A engrenagem da recuperação judicial forçada
O levantamento também aponta que muitos processos têm sido alvo de suspeita. A chamada recuperação judicial forçada ocorre quando empresas que ainda possuem fôlego financeiro usam o instrumento apenas para ganhar vantagem, alongando prazos e reduzindo valores de forma artificial.
Essa prática gera três efeitos imediatos:
- Fragiliza credores, como o Banco do Brasil;
- Reduz a credibilidade do setor;
- Penaliza produtores sérios que realmente precisam do mecanismo.
O crescimento de 808 clientes em RJ, com R$ 5,4 bilhões monitorados, indica que parte do problema ainda nem chegou ao balanço. É provável que o 3T25 traga novo choque negativo.
Perspectivas para o Banco do Brasil e para o agro
A dívida do agro no Banco do Brasil não é apenas um dado contábil. É um reflexo de um modelo de crédito que entrou em desequilíbrio. O Banco do Brasil precisa agora rever sua política de concessão, fortalecer garantias e diferenciar clientes em dificuldade genuína de casos oportunistas.
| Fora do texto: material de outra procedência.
/-!
# `Balaban1983to89.B4Thm110RegionLp` — [Balaban1983RegularityDecay] THEOREM p. 573, INEQUALITY (1.10) (value member)
# FOR A GENERAL REGION `Ω` (a finite union of big blocks) UNDER THE PRINTED `R₀` RESTRICTION, END TO END, for a
# (1.7)-regular vector field — the print's own route (2.2)–(2.22): interior cubes by Lemma 2.2 at `Ã_j`, boundary cubes
# `Ω ∩ □_j` by Lemma 2.1's `‖·‖_{2,2}` only, the mixed `L^p` chain (2.18)–(2.21) and the tail (2.22)

statement-level skeleton of published theorems with citation tags; proofs where landed; nothing here is a claim about the Yang–Mills mass gap

CITATION HEADER.  T. Bałaban, *Regularity and decay of lattice Green's functions*, Commun. Math. Phys. **89** (1983)
571–597, doi:10.1007/bf01214744 [Balaban1983RegularityDecay] (cell paper B4; held text
`paper:balaban1983-cmp89-regularity-decay`, journal page = PDF page + 570; pp. 573, 575–579).  Unit `lit-balaban-r01`
gen 7 (B4 fold owner), HOME `run/shared/lean/pub/lit-balaban/`, SKELETON row **B4.Thm@573** (file 4 of the r01 g7
programme).  Imports: r01 g7 `B4CubeGreenRegion` (cut cube data, `hGj`, plateau lemmas), `B4LpNormTransfer` (norm
transfer), `B4Eq221PsupCubeField` (graded factor `‖·‖_{∞,p₁}`) → p35 g6 `B4Eq220CubeField` (Lemma 2.2 / (2.20) /
(2.21) at `Ã_j` for a (1.7)-regular `A`); p35 g5 `B4Eq221HjRegion` (Lemma 2.1's `‖·‖_{2,2}` factor on any union of
`K`-blocks); r01 g6 `B4Ineq110LpChain.ineq110_value_lp_apply` (the mixed chain (2.18)–(2.22) with `R₀` in label form).

WHAT IS PRINTED (verbatim, p. 573). «Theorem. … there exist positive constants δ₀, c₀, R₀, where δ₀, R₀ depend on d and
M only, c₀ depends on … such that for e sufficiently small and for an arbitrary function f: Ω → R^N …
|(G_k(Ω, A)f)(x)| ≤ c₀ exp(−δ₀ dist(x, supp f)) ‖f‖_∞, (1.10) for x ∈ Ω, dist(x, Ω^c) ≥ R₀»; p. 575 «if □_j intersects
the boundary of Ω, then A_j = A; if □_j is an interior cube of Ω, then … Ã_j = A₀ + θ_jA′»; p. 579 «we do not have the
inequalities (2.16) for the norms other than L₂-norms if □_j is not a cube. … This is the reason for which we have
introduced the restriction dist(□_{ω₀}, Ω^c) ≥ R₀».

WHAT THIS MODULE PROVES (all in full).
* §1 THE PRINT's CHOICE OF `A_j` AND `G_k(□_j, A_j)` on a general `Ω`: `atField` (interior cube: p35's `cubeField`
  `Ã_j = A₀ + θ_j(A − A₀)`, `A₀ = A` at the cube's lower corner; boundary cube: `A`), `atGreen` (interior:
  `B4CubeGreenRegion.cubeGreenB`, boundary: `cubeGreenI`); the translated field `AcS` and box field `boxFld` on the
  `2K`-box; bridging identities `subFieldB_atField`, `subFieldI_atField_bad`, `hCube_boxEmb`, `hCube_incl`,
  `boxLetter_eq`, `subLetter_eq`; `atField_core` («Ã_j = A on the ¾-core»), `atGreen_mul` (`hGj`), `good_of_R0`
  (the printed `dist(x, Ω^c) ≥ R₀` in label form ⇒ the chain's `R₀` condition: every cube within `n₀` labels of a cube
  seeing `x` is interior).
* §2 **`thm110_value_region_of_inputs`** — (1.10) on `fineDom n Ωc` from the per-cube inputs IN P35's VOCABULARY
  (Lemma 2.2 sup member and the (2.20)/(2.21) letters on the translated `2K`-boxes at the interior cubes; the
  `‖·‖_{2,2}` letter of the sub-regions `Ω ∩ □̂_j` at all cubes) and `3^{d+1}√N c_K ≤ e^{−1}`: every structural
  hypothesis of `ineq110_value_lp_apply` discharged.
* §3 **`thm110_value_region`** — THE THEOREM (1.10), value member, for a GENERAL `Ω` under `R₀`, HYPOTHESIS-FREE but for
  the print's own: `∃ K ≥ 8` (the cube size `M = K` unit blocks, `8 ∣ K`), `∃ c₀ > 0`, for every regularity pair
  `(c, β)`: `∃ e₁ > 0` such that for every step `k ≥ 1` (`η = L^{-k}`, `L ≥ 2`), `a ∈ [a₋, a₊]`, `0 ≤ m² ≤ m₊²`,
  every finite union `Ω` of `K`-blocks, every vector field `A` (component form) regular (1.7) on `Ω` with `0 < e ≤ e₁`,
  every site `x` with all unit labels within `K(d+3)` of its block in `Ω` (`R₀`), every `f` supported at
  `ℓ^∞`-distance `≥ D` from `x` with `‖f‖_{2,η} ≤ V‖f‖_∞`:
  `|(G_k(Ω,A)f)(x)_i| ≤ c₀·V·e^{−D/(nK)}·‖f‖_∞` — `δ₀ = 1/K` per `η`-unit length; `lpv_two_le_unitBlock` and
  **`thm110_value_region_unitBlock`** (`f` supported in one unit block: `‖f‖_{2,η} ≤ √N‖f‖_∞`, the print's «it is
  sufficient to prove the Proposition for a function f with support in a unit cube» (pp. 574–575), so `|(G_k(Ω,A)f)(x)_i| ≤ c₀e^{−D/(nK)}‖f‖_∞`).
HONEST SCOPE.  (i) `A` abelian one-parameter orthogonal flow `U = F.U`, component field `A_ν(x)` with [B4]'s staircase
contours (the lineage's setting); (ii) `R₀ = K(d+3)` unit lengths in the `ℓ^∞` label metric (print: «R₀ depend[s] on d
and M only»); (ii′) (v1.1, referee note F3) the print FIXES the block size `M` first, depending on `d` only (and `c₀` on `α`),
whereas here the cube size `K` (= `M` in unit blocks) is CHOSEN existentially after `d`, `N`, the flow's Lipschitz constant,
`L` and the windows `[a₋, a₊]`, `m₊²` (through the Lemma-2.2 / Lemma-2.1 constants), so `δ₀ = 1/K` and `R₀ = K(d+3)`
inherit that dependence — a weakening of «depending on d and M only» by the choice of `M`; (iii) the value member (1.10) only — (1.9), (1.11), (1.12) for general `Ω` remain as r01 g6's chain
theorems modulo per-cube inputs; (iv) the `L²`-comparison `‖f‖_{2,η} ≤ V‖f‖_∞` is kept as the print keeps it (unit-cube
supports, `V = √N` for `N` colours).  Definitions with bodies (`atField`, `atGreen`, abbrevs `AcS`, `boxFld`) and
theorems; no `Prop` fact, no `sorry`; axioms standard.  v1.1: docstring clause (ii′) only, no declaration changed.
-/

namespace Literature.MathematicalPhysics.QuantumFieldTheory.Balaban1983to89.B4Thm110RegionLp

open Literature.MathematicalPhysics.QuantumFieldTheory.Balaban1983to89.B4Reflection242 (boxDom mem_boxDom nbrs mem_nbrs
  blk blk_mem_boxDom)
open Literature.MathematicalPhysics.QuantumFieldTheory.Balaban1983to89.B4GaugeCovariance
open Literature.MathematicalPhysics.QuantumFieldTheory.Balaban1983to89.B4Commutators25to211 (mulH opK)
open Literature.MathematicalPhysics.QuantumFieldTheory.Balaban1983to89.B4Lower18 (fineDom mem_fineDom IsBlockUnion)
open Literature.MathematicalPhysics.QuantumFieldTheory.Balaban1983to89.B4Lower18Regular (e1 baseEmb stairContour
  base_le_of_blk)
open Literature.MathematicalPhysics.QuantumFieldTheory.Balaban1983to89.B4Lower18RegularRegion (regWt rBlkWt rbaseEmb
  rstairContour regWt_nonneg rBlkWt_ne_zero compField)
open Literature.MathematicalPhysics.QuantumFieldTheory.Balaban1983to89.B4Lemma22ReduceZero (Box opA greenA)
open Literature.MathematicalPhysics.QuantumFieldTheory.Balaban1983to89.B4Lemma22Reduce231 (supN supN_nonneg)
open Literature.MathematicalPhysics.QuantumFieldTheory.Balaban1983to89.B4Lemma22EtaBox (vol vol_pos lpW lpW_nonneg)
open Literature.MathematicalPhysics.QuantumFieldTheory.Balaban1983to89.B4Lemma22LpStair (lpM lpM_nonneg)
open Literature.MathematicalPhysics.QuantumFieldTheory.Balaban1983to89.B4PartitionUnity22 (hCube hCube_ne_zero_imp hprof
  D1 D2 D1_nonneg D2_nonneg contDiff_hprof hasCompactSupport_hprof)
open Literature.MathematicalPhysics.QuantumFieldTheory.Balaban1983to89.B4Eq220PartitionSizes (hZ hBox)
open Literature.MathematicalPhysics.QuantumFieldTheory.Balaban1983to89.B4Eq220CommutatorField (kOp)
open Literature.MathematicalPhysics.QuantumFieldTheory.Balaban1983to89.B4CubeFields22 (cubeField cubeField_eq_compField)
open Literature.MathematicalPhysics.QuantumFieldTheory.Balaban1983to89.B4CubeFieldHyps22 (aSeq_window cubeField_threshold)
open Literature.MathematicalPhysics.QuantumFieldTheory.Balaban1983to89.B4Eq220CubeField (lemma22_sup_cubeField
  eq220_cubeField_std eq221_cubeField)
open Literature.MathematicalPhysics.QuantumFieldTheory.Balaban1983to89.B4Eq221PsupCubeField (eq221_psup_cubeField_std)
open Literature.MathematicalPhysics.QuantumFieldTheory.Balaban1983to89.B4Eq221L2FactorRegion (acBond kOpR)
open Literature.MathematicalPhysics.QuantumFieldTheory.Balaban1983to89.B4Eq221HjRegion (eq221_l2_region_hZ)
open Literature.MathematicalPhysics.QuantumFieldTheory.Balaban1983to89.B4Lemma21Region (regionOp)
open Literature.MathematicalPhysics.QuantumFieldTheory.Balaban1983to89.B4CubeOpReindex
open Literature.MathematicalPhysics.QuantumFieldTheory.Balaban1983to89.B4WalkRouteRegion (rpos labels labels_complete
  regWt_local rBlkWt_local green_mul_op)
open Literature.MathematicalPhysics.QuantumFieldTheory.Balaban1983to89.B4RegionCubeCarrier
open Literature.MathematicalPhysics.QuantumFieldTheory.Balaban1983to89.B4CubeGreenRegion
open Literature.MathematicalPhysics.QuantumFieldTheory.Balaban1983to89.B4LpNormTransfer
open Literature.MathematicalPhysics.QuantumFieldTheory.Balaban1983to89.B4Ineq110LpChain (lpv lpv_nonneg lvl lvl_zero
  lvl_succ lpv_two_le ineq110_value_lp_apply)
open scoped Matrix
open scoped Matrix.Norms.Operator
Para os próximos dois semestres, três pontos se destacam:
- 3T25 tende a trazer impacto adicional de parte dos R$ 5,4 bi ainda não contabilizados.
- Colheitas mais favoráveis podem aliviar parte da pressão, mas não resolverão o problema estrutural.
- Credibilidade da recuperação judicial será decisiva: se continuar banalizada, pode se tornar um risco sistêmico para o crédito rural.
Conclusão analítica
É o sintoma mais visível de uma crise mais profunda: a dívida do agro no Banco do Brasil, que provocou a queda de 60% no lucro no 2T25 e a explosão das recuperações judiciais, expõe uma fragilidade estrutural no crédito rural brasileiro.
Contabilmente, o banco ainda mantém lucro, mas a deterioração da qualidade dos ativos é incontornável. A perspectiva é de que os próximos trimestres tragam novos impactos, exigindo disciplina na gestão de riscos e maior rigor na avaliação de processos de recuperação judicial.
“O que vemos é um sinal de alerta. A dívida do agro no Banco do Brasil expõe um risco que vai além de um trimestre: trata-se de um problema estrutural, que pressiona o crédito, amplia as recuperações judiciais e coloca em xeque a sustentabilidade do setor”, avaliou Pedro Brandão, especialista em finanças e CEO da CredÁgil.
No fim, o que está em jogo não é apenas o balanço do Banco do Brasil, mas a sustentabilidade financeira do agronegócio como setor estratégico da economia.